A Network Analysis of Florentine Families
plot(network_igraph)
print(network_statnet)
Network attributes:
vertices = 16
directed = FALSE
hyper = FALSE
loops = FALSE
multiple = FALSE
bipartite = FALSE
total edges= 20
missing edges= 0
non-missing edges= 20
Vertex attribute names:
vertex.names
No edge attributes
is_bipartite(network_igraph)
[1] FALSE
is_directed(network_igraph)
[1] FALSE
is_weighted(network_igraph)
[1] FALSE
Looking at Igraph and Statnet, I have confirmed that this is a single mode, undirected, unweighted dataset.

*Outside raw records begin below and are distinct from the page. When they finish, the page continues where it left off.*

/-- **Monotonicity in the lattice**: if `P_B(a) v = 0` for `B = t𝒪` then `P_{B'}(a) v = 0` for
every larger lattice `B' = t'𝒪` (summation in stages over `B'/B`). [folklore] -/
theorem twSum_eq_zero_mono (he : ∀ x y, e (x + y) = e x * e y) {a s₁ t t' : F} {v : V}
    (hs₁ : s₁ ≠ 0) (hvfix : ∀ y ∈ ball s₁, ρ (e y) v = v) (haS : ∀ y ∈ ball s₁, ψ (a * y) = 1)
    (hst : valuation F s₁ ≤ valuation F t) (htt' : valuation F t ≤ valuation F t')
    {R R' : Finset F} (hR : IsTransversal (ball t) (ball s₁) R)
    (hR' : IsTransversal (ball t') (ball s₁) R') (h0 : twSum ρ e ψ a R v = 0) :
    twSum ρ e ψ a R' v = 0 := by
  have ht : t ≠ 0 := ne_zero_of_valuation_le hs₁ hst
  obtain ⟨R₁, hR₁⟩ := exists_isTransversal (B := ball t') (S := ball t) (ball_mono htt')
    (isOpen_ball ht) (isCompact_ball t')
  let f : F → V := fun y => (ψ (-(a * y)) : ℂ) • ρ (e y) v
  have hf : ∀ y ∈ ball t', ∀ s ∈ ball s₁, f (y + s) = f y := fun y _ s hs =>
    summand_periodic he haS hvfix y hs
  rw [twSum_apply]
  change ∑ r ∈ R', f r = 0
  rw [hR'.sum_eq_sum_sum hR₁ hR (ball_mono htt') (ball_mono hst) f hf]
  refine Finset.sum_eq_zero fun r₁ _ => ?_
  have hinner : ∑ r ∈ R, f (r₁ + r) = (ψ (-(a * r₁)) : ℂ) • ρ (e r₁) (twSum ρ e ψ a R v) := by
    rw [twSum_apply, map_sum, Finset.smul_sum]
    refine Finset.sum_congr rfl fun r _ => ?_
    simp only [f]
    rw [apply_e_add he, map_smul, smul_smul]
    congr 1
    have : -(a * (r₁ + r)) = -(a * r₁) + -(a * r) := by ring
    rw [this, coe_map_add]
  rw [hinner, h0, map_zero, smul_zero]
/-- **Parity of `v₃ c₆` on the cyclic wild cell: ODD iff `v₃Δ_min ≤ 6` (Kodaira `II`/`IV`), EVEN iff
`v₃Δ_min ≥ 10` (`IV*`/`II*`)** — the `c₆`-column of the V10 SHAPE LAW (`wildThreeResidualShapeByKodaira_iff_even_c₆`)
on the row `v₃N = 4`. [cite: Papadopoulos1993, Tableau II (p = 3)] -/
theorem odd_padicValInt_c₆_iff_of_classO6_of_even (hO6 : ClassO6 W 3)
    (hev : Even (padicValInt 3 W.minimalDiscriminantInt)) :
    Odd (padicValInt 3 (integralModelInt W).c₆) ↔ padicValInt 3 W.minimalDiscriminantInt ≤ 6 := by
  rcases padicValInt_c₆_of_classO6_of_even W hO6 hev with ⟨h, h'⟩ | ⟨h, h'⟩ | ⟨h, h'⟩ | ⟨h, h'⟩ <;>
    rw [h, h'] <;> decide

end Rat

end Summit.BirchSwinnertonDyer.BirchSwinnertonDyer.Theorems.PSTamagawaThree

sna::dyad.census(network_statnet)
Mut Asym Null
[1,] 20 0 100
sna::triad.census(network_statnet)
003 012 102 021D 021U 021C 111D 111U 030T 030C 201 120D 120U
[1,] 324 0 195 0 0 0 0 0 0 0 38 0 0
120C 210 300
[1,] 0 0 3
transitivity(network_igraph, type = "global")
[1] 0.1914894
transitivity(network_igraph, type = "average")
[1] 0.2181818
The average transitivity is slightly higher than the global transitivity. This could be do to certain small clusters with high transitivity.

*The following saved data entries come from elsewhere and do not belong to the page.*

import Summits.BirchSwinnertonDyer.BirchSwinnertonDyer.Theorems.AlignedTransportAtTwoMainConjectureOfRankZeroBSDAtTwoSelmerLayerGrowthDichotomy
import HarnessLib

/-!
# Route `AlignedTransportAtTwo`, crux C2 `MainConjectureOfRankZeroBSDAtTwo` (stmt-BirchSwinnertonDyer-22298):
# THE LAYER BUDGET — `rank_{ℤ_p} X/ω_nX = rank_{ℤ_p} X/TX + ∑_{m<n} rank_{ℤ_p} X/Ψ_{m+1}X` (telescoped layer split, every `p`,
# every number field, every `ℤ_p`-extension), hence `corank Sel_{p^∞}(E_{K_n}/K_n) ≤ rank X/TX + ∑_{m<n} rank X/Ψ_{m+1}X`
# unconditionally, with equality modulo Greenberg's `ker g_n`; and every nonzero summand is a cyclotomic prime factor of `char_Λ X`

HONEST FRAMING (cell `bsd-f1-sign2`, WIDTH-5 attached prover seat `bsd-line-att-p5` gen 40 on line `birth` of the lead
`bsd-line-att-p2`; `--supports` stmt-BirchSwinnertonDyer-22298, closes nothing; BSD is NOT proved by any of this; the crux
C2, its verdict «blocked-on `Rank1Residual.GreenbergMuConjectureIrreducible`» and every registered stub are untouched).
THEOREMS ONLY — no `def`, no instance, no named fact, no `sorry`. Corollaries of `…SelmerLayerSplit` (the one-step split) and
`…SelmerLayerGrowthDichotomy` (`rank X/Ψ_{m+1}X > 0 ⟹ Ψ_{m+1} ∣ char_Λ X`), by induction on `n`:

* ★★ `lambdaInvariant_layerQuotient_eq_coinvariantsRank_add_sum` — **`rank X/ω_nX = rank X/TX + ∑_{m<n} rank X/Ψ_{m+1}X`**;
* ★★ `selmerCorank_layer_le_coinvariantsRank_add_sum` (unconditional, Lemma 3.1) / ★★★ `selmerCorank_layer_eq_coinvariantsRank_add_sum_of_finite_kerG`
  — **`corank_{ℤ_p} Sel_{p^∞}(E_{K_n}/K_n) (≤ / =) rank X/TX + ∑_{m<n} rank X/Ψ_{m+1}X`**: the Ш-inclusive, layer-resolved form of the
  lineage's cyclotomic-layer rank budget (g36/g37: Mordell–Weil ranks, `#growth layers ≤ ord_p L_p(E,…)`);
* ★★ `cyclotomicLayer_dvd_of_mem_charIdeal_of_summand_pos` — **each layer `m < n` with `rank X/Ψ_{m+1}X > 0` contributes the prime
  `Ψ_{m+1}` to `char_Λ X`** (so, modulo control, every layer where the Selmer corank grows costs a distinct cyclotomic factor of `f_X`).

References: R. Greenberg, LNM 1716 (1999), Thm. 1.2, Thm. 1.9, §3, §5 p. 132 [GreenbergLNM1716]; L. Washington, GTM 83, §13.2 [Washington1997].
-/

set_option linter.dupNamespace false
set_option autoImplicit false

noncomputable section

open scoped Classical AddSubgroup TensorProduct Polynomial

universe u

namespace Summit.BirchSwinnertonDyer.BirchSwinnertonDyer.Theorems.AlignedTransportAtTwoSelmerLayerBudget

open Polynomial WeierstrassCurve Literature.NumberTheory.EllipticCurves Literature.NumberTheory.EllipticCurves.IwasawaDual
  Summit.BirchSwinnertonDyer.BirchSwinnertonDyer.Theorems.AlignedTransportAtTwoSelmerLayerModel
  Summit.BirchSwinnertonDyer.BirchSwinnertonDyer.Theorems.AlignedTransportAtTwoSelmerLayerDuality
  Summit.BirchSwinnertonDyer.BirchSwinnertonDyer.Theorems.AlignedTransportAtTwoSelmerLayerControl
  Summit.BirchSwinnertonDyer.BirchSwinnertonDyer.Theorems.AlignedTransportAtTwoSelmerLayerSplit
  Summit.BirchSwinnertonDyer.BirchSwinnertonDyer.Theorems.AlignedTransportAtTwoSelmerLayerGrowthDichotomy

section Budget

variable {K : Type u} [Field K] [NumberField K] (W : WeierstrassCurve K) {p : ℕ} [hp : Fact p.Prime]
  (κ : ZpExtension K p) {γ : Field.absoluteGaloisGroup K}

/-- ★★ **THE LAYER BUDGET: `rank_{ℤ_p} X/ω_nX = rank_{ℤ_p} X/TX + ∑_{m<n} rank_{ℤ_p} X/Ψ_{m+1}X`** for every dual datum with `X` finitely
generated, every `n` (telescoping `…SelmerLayerSplit.lambdaInvariant_layerQuotient_succ_eq_add`; `ω_0 = T`). In structure-theory terms
`Λ/ω_n ∼ Λ/T ⊕ ⊕_{m<n} Λ/Ψ_{m+1}`, here without the structure theorem. [cite: Washington1997, §13.2] [cite: GreenbergLNM1716, §1 p. 65] -/
theorem lambdaInvariant_layerQuotient_eq_coinvariantsRank_add_sum (hγ : κ.IsTopGenerator γ) (D : W.SelmerDualData κ γ)
    [Module.Finite (IwasawaAlgebra p) D.X] (n : ℕ) :
    lambdaInvariant p (D.X ⧸ (Ideal.span {((1 + PowerSeries.X : PowerSeries ℤ_[p]) ^ (p ^ n) - 1 : IwasawaAlgebra p)} •
        ⊤ : Submodule (IwasawaAlgebra p) D.X)) =
      IwasawaAlgebra.coinvariantsRank p D.X +
        ∑ m ∈ Finset.range n, lambdaInvariant p (D.X ⧸ (Ideal.span
          {(∑ i ∈ Finset.range p, ((1 + PowerSeries.X : PowerSeries ℤ_[p]) ^ (p ^ m)) ^ i : IwasawaAlgebra p)} •
            ⊤ : Submodule (IwasawaAlgebra p) D.X)) := by
  induction n with
  | zero =>
    rw [Finset.sum_range_zero, add_zero]
    have e : Ideal.span {((1 + PowerSeries.X : PowerSeries ℤ_[p]) ^ (p ^ 0) - 1 : IwasawaAlgebra p)} •
        (⊤ : Submodule (IwasawaAlgebra p) D.X) = Ideal.span {(PowerSeries.X : IwasawaAlgebra p)} • ⊤ := by
      rw [pow_zero, pow_one, add_sub_cancel_left]
    rw [lambdaInvariant_eq_of_linearEquiv (Submodule.quotEquivOfEq _ _ e)]
    rfl
  | succ n ih => rw [lambdaInvariant_layerQuotient_succ_eq_add W κ hγ D n, ih, Finset.sum_range_succ, add_assoc]

end Budget

section Control

variable {K : Type u} [Field K] [NumberField K] (W : WeierstrassCurve K) [W.IsElliptic] {p : ℕ} [hp : Fact p.Prime]
  (κ : ZpExtension K p) {γ : Field.absoluteGaloisGroup K}

/-- ★★ **`corank_{ℤ_p} Sel_{p^∞}(E_{K_n}/K_n) ≤ rank_{ℤ_p} X/TX + ∑_{m<n} rank_{ℤ_p} X/Ψ_{m+1}X` UNCONDITIONALLY** (Lemma 3.1 at layer `n`
and the budget). [cite: GreenbergLNM1716, §3 Lemma 3.1, Thm 1.9] -/
theorem selmerCorank_layer_le_coinvariantsRank_add_sum (hγ : κ.IsTopGenerator γ) (D : W.SelmerDualData κ γ)
    [Module.Finite (IwasawaAlgebra p) D.X] (n : ℕ) :
    (W.baseChange (κ.layer n)).selmerCorank p ≤
      IwasawaAlgebra.coinvariantsRank p D.X +
        ∑ m ∈ Finset.range n, lambdaInvariant p (D.X ⧸ (Ideal.span
          {(∑ i ∈ Finset.range p, ((1 + PowerSeries.X : PowerSeries ℤ_[p]) ^ (p ^ m)) ^ i : IwasawaAlgebra p)} •
            ⊤ : Submodule (IwasawaAlgebra p) D.X)) := by
  rw [← lambdaInvariant_layerQuotient_eq_coinvariantsRank_add_sum W κ hγ D n]
  exact selmerCorank_layer_le_lambdaInvariant_layerQuotient W κ hγ D n

/-- ★★★ **`corank_{ℤ_p} Sel_{p^∞}(E_{K_n}/K_n) = rank_{ℤ_p} X/TX + ∑_{m<n} rank_{ℤ_p} X/Ψ_{m+1}X` as soon as `ker g_n` is finite.**
[cite: GreenbergLNM1716, Thm 1.2 and §1 p. 65] -/
theorem selmerCorank_layer_eq_coinvariantsRank_add_sum_of_finite_kerG (hγ : κ.IsTopGenerator γ) (D : W.SelmerDualData κ γ)
    [Module.Finite (IwasawaAlgebra p) D.X] (n : ℕ) [Finite (W.KerG κ n)] :
    (W.baseChange (κ.layer n)).selmerCorank p =
      IwasawaAlgebra.coinvariantsRank p D.X +
        ∑ m ∈ Finset.range n, lambdaInvariant p (D.X ⧸ (Ideal.span
          {(∑ i ∈ Finset.range p, ((1 + PowerSeries.X : PowerSeries ℤ_[p]) ^ (p ^ m)) ^ i : IwasawaAlgebra p)} •
            ⊤ : Submodule (IwasawaAlgebra p) D.X)) := by
  rw [← lambdaInvariant_layerQuotient_eq_coinvariantsRank_add_sum W κ hγ D n]
  exact selmerCorank_layer_eq_lambdaInvariant_layerQuotient_of_finite_kerG W κ hγ D n

omit [W.IsElliptic] in
/-- ★★ **Each layer `m` with `rank_{ℤ_p} X/Ψ_{m+1}X > 0` contributes the prime `Ψ_{m+1} = Φ_{p^{m+1}}(1+T)` to `char_Λ X`** (`X` finitely
generated torsion; `…SelmerLayerGrowthDichotomy` §1–§2): the nonzero summands of the budget are (pairwise non-associate) prime factors
of `f_X`. [cite: GreenbergLNM1716, §5 p. 132] [cite: Washington1997, §13.2] -/
theorem cyclotomicLayer_dvd_of_mem_charIdeal_of_summand_pos (D : W.SelmerDualData κ γ)
    [Module.Finite (IwasawaAlgebra p) D.X] (hD : D.IsTorsion) {m : ℕ}
    (hm : 0 < lambdaInvariant p (D.X ⧸ (Ideal.span
      {(∑ i ∈ Finset.range p, ((1 + PowerSeries.X : PowerSeries ℤ_[p]) ^ (p ^ m)) ^ i : IwasawaAlgebra p)} •
        ⊤ : Submodule (IwasawaAlgebra p) D.X)))
    {g : IwasawaAlgebra p} (hg : g ∈ D.charIdeal) :
    (((cyclotomic (p ^ (m + 1)) ℤ_[p]).comp (Polynomial.X + 1) : ℤ_[p][X]) : PowerSeries ℤ_[p]) ∣ g :=
  cyclotomicLayer_dvd_of_mem_charIdeal_of_lambdaInvariant_cyclotomicFactor_pos W κ D hD m hm hg

/-- **Unconditional Selmer form**: if `corank Sel_{p^∞}(E_{K_n}/K_n) > rank_{ℤ_p} X/TX` then SOME layer `m < n` has `rank X/Ψ_{m+1}X > 0`,
hence `Ψ_{m+1} ∣ char_Λ X` — a Selmer corank above the base coinvariant rank is paid for by a cyclotomic factor of `f_X`.
[cite: GreenbergLNM1716, §3 Lemma 3.1, §5 p. 132] -/
theorem exists_cyclotomicLayer_dvd_of_coinvariantsRank_lt_selmerCorank_layer (hγ : κ.IsTopGenerator γ) (D : W.SelmerDualData κ γ)
    [Module.Finite (IwasawaAlgebra p) D.X] (hD : D.IsTorsion) (n : ℕ)
    (h : IwasawaAlgebra.coinvariantsRank p D.X < (W.baseChange (κ.layer n)).selmerCorank p)
    {g : IwasawaAlgebra p} (hg : g ∈ D.charIdeal) :
    ∃ m < n, (((cyclotomic (p ^ (m + 1)) ℤ_[p]).comp (Polynomial.X + 1) : ℤ_[p][X]) : PowerSeries ℤ_[p]) ∣ g := by
  have hle := selmerCorank_layer_le_coinvariantsRank_add_sum W κ hγ D n
  have hsum : 0 < ∑ m ∈ Finset.range n, lambdaInvariant p (D.X ⧸ (Ideal.span
      {(∑ i ∈ Finset.range p, ((1 + PowerSeries.X : PowerSeries ℤ_[p]) ^ (p ^ m)) ^ i : IwasawaAlgebra p)} •
        ⊤ : Submodule (IwasawaAlgebra p) D.X)) := by omega
  obtain ⟨m, hm, hne⟩ := Finset.exists_ne_zero_of_sum_ne_zero hsum.ne'
  exact ⟨m, Finset.mem_range.mp hm,
    cyclotomicLayer_dvd_of_mem_charIdeal_of_summand_pos W κ D hD (Nat.pos_of_ne_zero hne) hg⟩

end Control

end Summit.BirchSwinnertonDyer.BirchSwinnertonDyer.Theorems.AlignedTransportAtTwoSelmerLayerBudget

end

It looks like we have one isolate. From the plot above we can tell its the Pucci family.
network::list.vertex.attributes(network_statnet)
[1] "na" "vertex.names"
network.nodes <- data.frame(name = network_statnet%v%"vertex.names",
totdegree = sna::degree(network_statnet),
in.degree = sna::degree(network_statnet, cmode = "indegree"),
out.degree = sna::degree(network_statnet, cmode = "outdegree"),
eigen = round(sna::evcent(network_statnet),3),
Bonacich.Power = round(sna::bonpow(network_statnet),3))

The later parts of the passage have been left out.